Sono per caso diventato daltonico o è normale che in una famiglia i fratelli siano di colore diverso? In fondo io che ne so, magari una mia probabile sorella sarebbe stata di colore giallo o verde...
Rettifico, ero un po' ubriaco.
<<Stesso padre, due madri. In contemporanea per giunta. Se la spassava alla grande quel doppiogiochista.>> spiegò Marvin, sorridendo.
<<Chi è il piccolo?>> domandò suo fratello.
<<Luca. Trattamelo bene.>>.
<<Ehi!>> mormorai con un cenno del capo.
<<Che cosa ci dai?>> chiese Marvin, dando una spinta al punk e sedendosi su un cuscino, tirandomi giù con se.
Il fratello aprì una sacca nera e tirò fuori un sigaro marrone.
<<Questa è roba buona, forte. Ti piacerà.>>.
<<Grandissimo!>>.
<<Un mix da sballo.>> ridacchiò la ragazza bruna, in carne e con gl'occhi scuri parzialmente chiusi.
Il fratello porse il sigaro a Marvin che lo prese con reverenza.
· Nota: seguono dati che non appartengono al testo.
import Summits.QuantumAdvantage.QuantumAdvantage.Theorems.MobiusLadderDigitPolyUniformityRigidityGlue
import Summits.QuantumAdvantage.QuantumAdvantage.Theorems.MobiusLadderDigitPolyUniformityMRTClasses
import Summits.QuantumAdvantage.QuantumAdvantage.Theorems.MobiusLadderDigitPolyUniformityMRTAlignedWide

/-!
# Crux `DigitPolyUniformity` (stmt-QuantumAdvantage-1392), line `Sketch` — cycle 6 (seat c5), wave 2:
# the two-ends class at EVERY top depth, and W from the WIDE ×p-rigidity hypothesis

`Theorems/…RigidityGlue` (p138143) proved `W ⇐ Rigidity` with, as the correlating tests offered to the rigidity statement,
the ends functions `g(N mod 2^k, ⌊N/2^{n−m}⌋)` of depths `(k+m)^3 ≤ n` (line 0's `stub_ends`). The canonical near-solutions of
λ's functional equations — `(−1)^{v₂(m)} · sgn cos(2π k log₂ m)` with `k log₂ p ≈ 1/2 (mod 1)` for the odd primes `p ≤ C`
(seat c4 §2) — are functions of a few low digits and of the top `≈ log₂ k` digits, and NOTHING bounds `k`: a rigidity statement
that can only answer with tests of top depth `≤ n^{1/3}` is needlessly strong (possibly false if such chirps with
`log₂ k ≫ n^{1/3}` are of polylog degree). The cycle-5 Matomäki–Radziwiłł–Tao classes supply tests at EVERY top depth: here

* `liouville_twoEnds_weight_le_wide` (+ `…_real`) — for every `C`, `ε` there is `h₀` with, eventually in `n`, for ALL depths
  `h₀ ≤ h ≤ n − h₀` and every 1-bounded `g`: `|Σ_{N<2ⁿ} λ(N) g(N mod 2^C, ⌊N/2^h⌋)| ≤ ε2ⁿ` (from `stub_alignedMRT_wide`,
  `Theorems/…MRTAlignedWide`, exactly as `liouville_twoEnds_weight_le` from `stub_alignedMRT`);
* `inapprox_range_of_rigidity_wide`, `liouvilleNotAC0Xor_of_rigidity_wide` — W, and `L_λ ∉ AC0Mod 2`, from the WIDE rigidity
  hypothesis, whose conclusion may use any test `g(N mod 2^{C'}, ⌊N/2^h⌋)`, `h₀ ≤ h ≤ n − h₀`, for the `h₀` prescribed by the
  λ-side (`∀ A h₀, ∀ᶠ n, …`):

  RigidityWide := `∃ C C' η ρ, 0<η ∧ 0<ρ ∧ ∀ A h₀, ∀ᶠ n, ∀ P, deg P ≤ (log₂ n)^A →
     (∀ p prime ≤ C, #{1 ≤ m < 2ⁿ/p : χ_P(pm) = χ_P(m)} ≤ η2ⁿ) →
     ∃ h, h₀ ≤ h ∧ h + h₀ ≤ n ∧ ∃ g 1-bounded, ρ2ⁿ ≤ |Σ_{N<2ⁿ} χ_P(N) g(N mod 2^{C'}, ⌊N/2^h⌋)|`.

  This is implied by the narrow form for tests of top depth in `[h₀, n^{1/3}]` and is the form in which all known
  near-solutions (shell characters, Benford chirps of ANY frequency `k ≤ 2^{n−h₀}`) are themselves admissible tests, so
  that only genuinely new (non-ends) near-solutions could refute it. It is a CONJECTURE of this line, never asserted.

The λ-inputs are `λ(pm) = −λ(m)`, `λ ∈ {0, ±1}`, and the PROVED two-ends class (Matomäki–Radziwiłł–Tao 2015 Thm 1.3, in the tree).
-/

noncomputable section

namespace Summit.QuantumAdvantage.DigitPolyUniformity.SketchLAR

open Filter Finset
open Literature.NumberTheory.LFunctions
open RigidityGlue

/-- **Two-ends weights at every top depth (complex form).** For every `C` and `ε > 0` there is `h₀` such that,
eventually in `n`, for every depth `h₀ ≤ h ≤ n − h₀` and every `1`-bounded `g : ℕ → ℕ → ℂ`,
`‖Σ_{N<2ⁿ} λ(N) g(N mod 2^C, ⌊N/2^h⌋)‖ ≤ ε 2ⁿ`. As `liouville_twoEnds_weight_le` (`Theorems/…MRTClasses`) with
`stub_alignedMRT_wide` in place of `stub_alignedMRT`. [cite: MatomakiRadziwillTao2015, Theorem 1.3] -/
theorem liouville_twoEnds_weight_le_wide :
    ∀ C : ℕ, ∀ ε : ℝ, 0 < ε → ∃ h₀ : ℕ, ∀ᶠ n : ℕ in atTop, ∀ h : ℕ, h₀ ≤ h → h + h₀ ≤ n →
      ∀ g : ℕ → ℕ → ℂ, (∀ r y, ‖g r y‖ ≤ 1) →
        ‖∑ N ∈ range (2 ^ n), ((ArithmeticFunction.liouville N : ℤ) : ℂ) * g (N % 2 ^ C) (N / 2 ^ h)‖ ≤
          ε * 2 ^ n := by
  intro C ε hε
  obtain ⟨h₀, hh₀⟩ := stub_alignedMRT_wide (ε / 2 ^ C) (by positivity)
  refine ⟨h₀, ?_⟩
  filter_upwards [hh₀] with n hn h hh0h hhn g hg
  have hF : ∀ y : ℕ, ∃ c : ℕ → ℂ, (∀ a, ‖c a‖ ≤ 1) ∧ ∀ N : ℕ, g (N % 2 ^ C) y =
      ∑ a ∈ range (2 ^ C), c a * VdC.e ((a : ℝ) * N / 2 ^ C) :=
    fun y => stub_fourier_lowDigits C (fun r => g r y) (fun r => hg r y)
  choose c hc1 hc2 using hF
  have hsum : ∑ N ∈ range (2 ^ n), ((ArithmeticFunction.liouville N : ℤ) : ℂ) * g (N % 2 ^ C) (N / 2 ^ h) =
      ∑ a ∈ range (2 ^ C), ∑ N ∈ range (2 ^ n),
        (((ArithmeticFunction.liouville N : ℤ) : ℂ) * VdC.e ((a : ℝ) / 2 ^ C * N)) * c (N / 2 ^ h) a := by
    rw [Finset.sum_comm]
    refine Finset.sum_congr rfl fun N _ => ?_
    rw [hc2 (N / 2 ^ h) N, Finset.mul_sum]
    refine Finset.sum_congr rfl fun a _ => ?_
    rw [div_mul_eq_mul_div]
    ring
  rw [hsum]
  refine (norm_sum_le _ _).trans ?_
  have hn' : h + (n - h) = n := by omega
  have key : ∀ a ∈ range (2 ^ C), ‖∑ N ∈ range (2 ^ n),
      (((ArithmeticFunction.liouville N : ℤ) : ℂ) * VdC.e ((a : ℝ) / 2 ^ C * N)) * c (N / 2 ^ h) a‖ ≤
      ε / 2 ^ C * 2 ^ n := by
    intro a _
    have hreg := stub_regroup_blocks
      (fun N : ℕ => ((ArithmeticFunction.liouville N : ℤ) : ℂ) * VdC.e ((a : ℝ) / 2 ^ C * N))
      (fun y => c y a) (fun y => hc1 y a) h (n - h)
    rw [hn'] at hreg
    refine hreg.trans ?_
    exact hn h hh0h hhn ((a : ℝ) / 2 ^ C)
  calc ∑ a ∈ range (2 ^ C), ‖∑ N ∈ range (2 ^ n),
        (((ArithmeticFunction.liouville N : ℤ) : ℂ) * VdC.e ((a : ℝ) / 2 ^ C * N)) * c (N / 2 ^ h) a‖
      ≤ ∑ a ∈ range (2 ^ C), ε / 2 ^ C * 2 ^ n := Finset.sum_le_sum key
    _ = ε * 2 ^ n := by
      rw [Finset.sum_const, Finset.card_range, nsmul_eq_mul]
      push_cast
      field_simp

/-- **Two-ends weights at every top depth (real form).** [cite: MatomakiRadziwillTao2015, Theorem 1.3] -/
theorem liouville_twoEnds_weight_le_wide_real :
    ∀ C : ℕ, ∀ ε : ℝ, 0 < ε → ∃ h₀ : ℕ, ∀ᶠ n : ℕ in atTop, ∀ h : ℕ, h₀ ≤ h → h + h₀ ≤ n →
      ∀ g : ℕ → ℕ → ℝ, (∀ r y, |g r y| ≤ 1) →
        |∑ N ∈ range (2 ^ n), (ArithmeticFunction.liouville N : ℝ) * g (N % 2 ^ C) (N / 2 ^ h)| ≤
          ε * 2 ^ n := by
  intro C ε hε
  obtain ⟨h₀, hh₀⟩ := liouville_twoEnds_weight_le_wide C ε hε
  refine ⟨h₀, ?_⟩
  filter_upwards [hh₀] with n hn h hh0h hhn g hg
  have hg' : ∀ r y, ‖((g r y : ℝ) : ℂ)‖ ≤ 1 := fun r y => by
    rw [Complex.norm_real, Real.norm_eq_abs]; exact hg r y
  have := hn h hh0h hhn (fun r y => (g r y : ℂ)) hg'
  have hcast : ((∑ N ∈ range (2 ^ n), (ArithmeticFunction.liouville N : ℝ) * g (N % 2 ^ C) (N / 2 ^ h) : ℝ) : ℂ)
      = ∑ N ∈ range (2 ^ n), ((ArithmeticFunction.liouville N : ℤ) : ℂ) * (g (N % 2 ^ C) (N / 2 ^ h) : ℂ) := by
    push_cast; rfl
  rw [← Real.norm_eq_abs, ← Complex.norm_real, hcast]
  exact this

/-- **The weak target W from WIDE ×p-rigidity.** If polylog-degree digital phases with small ×p-defects for all primes
`p ≤ C` correlate with SOME two-ends test `g(N mod 2^{C'}, ⌊N/2^h⌋)` at a depth `h₀ ≤ h ≤ n − h₀` of the λ-side's choosing
(hypothesis `hR`, the WIDE rigidity conjecture of this line — λ-free, never asserted), then for some `c > 0`, for every `A`,
eventually no `P` of degree `≤ (log₂ n)^A` has `Σ_{N<2ⁿ} λ χ_P > (1 − c)2ⁿ`. Proof as `inapprox_range_of_rigidity`, with the
two-ends class `liouville_twoEnds_weight_le_wide_real` (Matomäki–Radziwiłł–Tao) in place of `stub_ends`.
[cite: MatomakiRadziwillTao2015, Theorem 1.3] -/
theorem inapprox_range_of_rigidity_wide
    (hR : ∃ C C' : ℕ, ∃ η ρ : ℝ, 0 < η ∧ 0 < ρ ∧ ∀ A h₀ : ℕ, ∀ᶠ n : ℕ in atTop,
      ∀ P : MvPolynomial (Fin n) (ZMod 2), P.totalDegree ≤ Nat.log 2 n ^ A →
        (∀ p : ℕ, p.Prime → p ≤ C →
          ((((Ico 1 (2 ^ n / p)).filter fun m =>
              (if MvPolynomial.eval (fun i : Fin n => if Nat.testBit (p * m) i then (1 : ZMod 2) else 0) P = 1
                then (-1 : ℝ) else 1) =
              (if MvPolynomial.eval (fun i : Fin n => if Nat.testBit m i then (1 : ZMod 2) else 0) P = 1
                then (-1 : ℝ) else 1)).card : ℕ) : ℝ) ≤ η * 2 ^ n) →
        ∃ h : ℕ, h₀ ≤ h ∧ h + h₀ ≤ n ∧ ∃ g : ℕ → ℕ → ℝ, (∀ a b, |g a b| ≤ 1) ∧
          ρ * 2 ^ n ≤ |∑ N ∈ range (2 ^ n),
            (if MvPolynomial.eval (fun i : Fin n => if Nat.testBit N i then (1 : ZMod 2) else 0) P = 1
              then (-1 : ℝ) else 1) * g (N % 2 ^ C') (N / 2 ^ h)|) :
    ∃ c : ℝ, 0 < c ∧ ∀ A : ℕ, ∀ᶠ n : ℕ in atTop, ∀ P : MvPolynomial (Fin n) (ZMod 2),
        P.totalDegree ≤ Nat.log 2 n ^ A →
          ∑ N ∈ Finset.range (2 ^ n), ((ArithmeticFunction.liouville N : ℤ) : ℝ) *
              (if MvPolynomial.eval (fun i : Fin n => if Nat.testBit N i then (1 : ZMod 2) else 0) P = 1
                then (-1 : ℝ) else 1) ≤ (1 - c) * (2 : ℝ) ^ n := by
  obtain ⟨C, C', η, ρ, hη, hρ, hR⟩ := hR
  refine ⟨min η (ρ / 4), lt_min hη (by positivity), fun A => ?_⟩
  obtain ⟨h₀, hends⟩ := liouville_twoEnds_weight_le_wide_real C' (ρ / 4) (by positivity)
  have hbig : ∀ᶠ n : ℕ in atTop, 2 / ρ ≤ (2 : ℝ) ^ n := by
    refine (Filter.eventually_ge_atTop ⌈2 / ρ⌉₊).mono fun n hn => ?_
    have h1 : (2 / ρ : ℝ) ≤ n := (Nat.le_ceil _).trans (by exact_mod_cast hn)
    have h2 : (n : ℝ) ≤ (2 : ℝ) ^ n := by exact_mod_cast Nat.lt_two_pow_self.le
    linarith
  filter_upwards [hR A h₀, hends, hbig] with n hRn hEn hbn P hP
  set φ : ℕ → ℝ := fun N =>
    (if MvPolynomial.eval (fun i : Fin n => if Nat.testBit N i then (1 : ZMod 2) else 0) P = 1
      then (-1 : ℝ) else 1) with hφdef
  set lam : ℕ → ℝ := fun N => ((ArithmeticFunction.liouville N : ℤ) : ℝ) with hlamdef
  have hφ : ∀ N, φ N = 1 ∨ φ N = -1 := fun N => by
    simp only [hφdef]; split_ifs <;> simp
  have hlam0 : lam 0 = 0 := by simp [hlamdef]
  have hlam : ∀ N ∈ Ico 1 (2 ^ n), lam N = 1 ∨ lam N = -1 := fun N hN =>
    liouville_real_eq_or (by have := (Finset.mem_Ico.1 hN).1; omega)
  have hX : 1 ≤ 2 ^ n := Nat.one_le_two_pow
  show ∑ N ∈ range (2 ^ n), lam N * φ N ≤ (1 - min η (ρ / 4)) * 2 ^ n
  by_contra hcon
  rw [not_le] at hcon
  set E : Finset ℕ := (Ico 1 (2 ^ n)).filter fun N => φ N ≠ lam N with hEdef
  have hcount := sum_eq_card hX hlam0 hlam hφ
  rw [hcount] at hcon
  have hc1 : min η (ρ / 4) ≤ η := min_le_left _ _
  have hc2 : min η (ρ / 4) ≤ ρ / 4 := min_le_right _ _
  have h2n : (0 : ℝ) < 2 ^ n := by positivity
  have hE : 2 * (E.card : ℝ) < min η (ρ / 4) * 2 ^ n := by
    rw [hEdef]; push_cast at hcon; linarith
  have hdef : ∀ p : ℕ, p.Prime → p ≤ C →
      ((((Ico 1 (2 ^ n / p)).filter fun m => φ (p * m) = φ m).card : ℕ) : ℝ) ≤ η * 2 ^ n := by
    intro p hp _
    have hle := defect_le (M := 2 ^ n / p) hp.ne_zero φ E (fun m hm hmE hpmE => ?_)
    · have : (((Ico 1 (2 ^ n / p)).filter fun m => φ (p * m) = φ m).card : ℝ) ≤ 2 * E.card := by
        exact_mod_cast hle
      nlinarith
    · have hm1 : 1 ≤ m := (Finset.mem_Ico.1 hm).1
      have hmM : m < 2 ^ n / p := (Finset.mem_Ico.1 hm).2
      have hpm : p * m < 2 ^ n := by
        have := Nat.div_mul_le_self (2 ^ n) p
        have h' : p * m < p * (2 ^ n / p) := Nat.mul_lt_mul_of_pos_left hmM hp.pos
        rw [mul_comm p (2 ^ n / p)] at h'
        omega
      have hmle : m ≤ p * m := Nat.le_mul_of_pos_left m hp.pos
      have hmI : m ∈ Ico 1 (2 ^ n) := Finset.mem_Ico.2 ⟨hm1, by omega⟩
      have hpmI : p * m ∈ Ico 1 (2 ^ n) := Finset.mem_Ico.2 ⟨by omega, hpm⟩
      have hφm : φ m = lam m := by
        by_contra hne; exact hmE (Finset.mem_filter.2 ⟨hmI, hne⟩)
      have hφpm : φ (p * m) = lam (p * m) := by
        by_contra hne; exact hpmE (Finset.mem_filter.2 ⟨hpmI, hne⟩)
      have hlampm : lam (p * m) = -lam m := by
        simp only [hlamdef]
        rw [liouville_prime_mul hp (by omega)]
        push_cast; ring
      rw [hφpm, hφm, hlampm]
      rcases hlam m hmI with h | h <;> rw [h] <;> norm_num
  obtain ⟨h, hh0h, hhn, g, hg, hcorr⟩ := hRn P hP hdef
  have hends' := hEn h hh0h hhn g hg
  have htrans := corr_transfer hX hlam0 hlam hφ (G := fun N => g (N % 2 ^ C') (N / 2 ^ h))
    (fun N => hg _ _)
  have hρ2 : ρ * 2 ^ n < ρ / 2 * 2 ^ n + 1 := by
    calc ρ * 2 ^ n ≤ |∑ N ∈ range (2 ^ n), φ N * g (N % 2 ^ C') (N / 2 ^ h)| := hcorr
      _ ≤ |∑ N ∈ range (2 ^ n), lam N * g (N % 2 ^ C') (N / 2 ^ h)| + 1 + 2 * (E.card : ℝ) := htrans
      _ < ρ / 4 * 2 ^ n + 1 + ρ / 4 * 2 ^ n := by nlinarith [hends']
      _ = ρ / 2 * 2 ^ n + 1 := by ring
  have : ρ / 2 * 2 ^ n < 1 := by linarith
  rw [div_le_iff₀ hρ] at hbn
  nlinarith

/-- **The `AC⁰[⊕]` rung from WIDE ×p-rigidity** — composition with the landed weak glue (p135858).
[cite: Razborov1987] [cite: Smolensky1987] -/
theorem liouvilleNotAC0Xor_of_rigidity_wide
    (hR : ∃ C C' : ℕ, ∃ η ρ : ℝ, 0 < η ∧ 0 < ρ ∧ ∀ A h₀ : ℕ, ∀ᶠ n : ℕ in atTop,
      ∀ P : MvPolynomial (Fin n) (ZMod 2), P.totalDegree ≤ Nat.log 2 n ^ A →
        (∀ p : ℕ, p.Prime → p ≤ C →
          ((((Ico 1 (2 ^ n / p)).filter fun m =>
              (if MvPolynomial.eval (fun i : Fin n => if Nat.testBit (p * m) i then (1 : ZMod 2) else 0) P = 1
                then (-1 : ℝ) else 1) =
              (if MvPolynomial.eval (fun i : Fin n => if Nat.testBit m i then (1 : ZMod 2) else 0) P = 1
                then (-1 : ℝ) else 1)).card : ℕ) : ℝ) ≤ η * 2 ^ n) →
        ∃ h : ℕ, h₀ ≤ h ∧ h + h₀ ≤ n ∧ ∃ g : ℕ → ℕ → ℝ, (∀ a b, |g a b| ≤ 1) ∧
          ρ * 2 ^ n ≤ |∑ N ∈ range (2 ^ n),
            (if MvPolynomial.eval (fun i : Fin n => if Nat.testBit N i then (1 : ZMod 2) else 0) P = 1
              then (-1 : ℝ) else 1) * g (N % 2 ^ C') (N / 2 ^ h)|) :
    Computability.encodingNatBool.toLanguage {N : ℕ | ArithmeticFunction.liouville N = -1} ∉
      Literature.Computability.Complexity.AC0Mod 2 :=
  liouvilleNotAC0Xor_of_inapprox_range (inapprox_range_of_rigidity_wide hR)

end Summit.QuantumAdvantage.DigitPolyUniformity.SketchLAR

end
<<Provi, Luca?>> mi chiese quest'ultimo.
<<Io... non so se...>>iniziai.
<<Hai detto di avere problemi no? Brutti pensieri... Con questo dimenticherai tutto e ti rilasserai.>> mi tentò lui.
<<Sussurrò Eva al serpente...no, il contrario!>> ridacchiai.
Ok, sono ubriaco!
<<Suvvia, non fare la femminuccia.>> m'incitò il fratello di Marvin.
In fondo se lo fumano loro, penso sia sicuro. No? riflettei. Inoltre la litigata con Nate non mi dava tregua. Mi faceva sentire triste, anche ora che l'alcool mi rendeva la testa così leggera, non riuscivo a pensare ad altro. Sono un ragazzo di diciannove anni che partecipa ad una festa all'aperto con una gara di magliette bagnate e alcool gratis e non faccio altro che sospirare. Patetico.
<<Al diavolo tutto! Ci sto!>> affermai.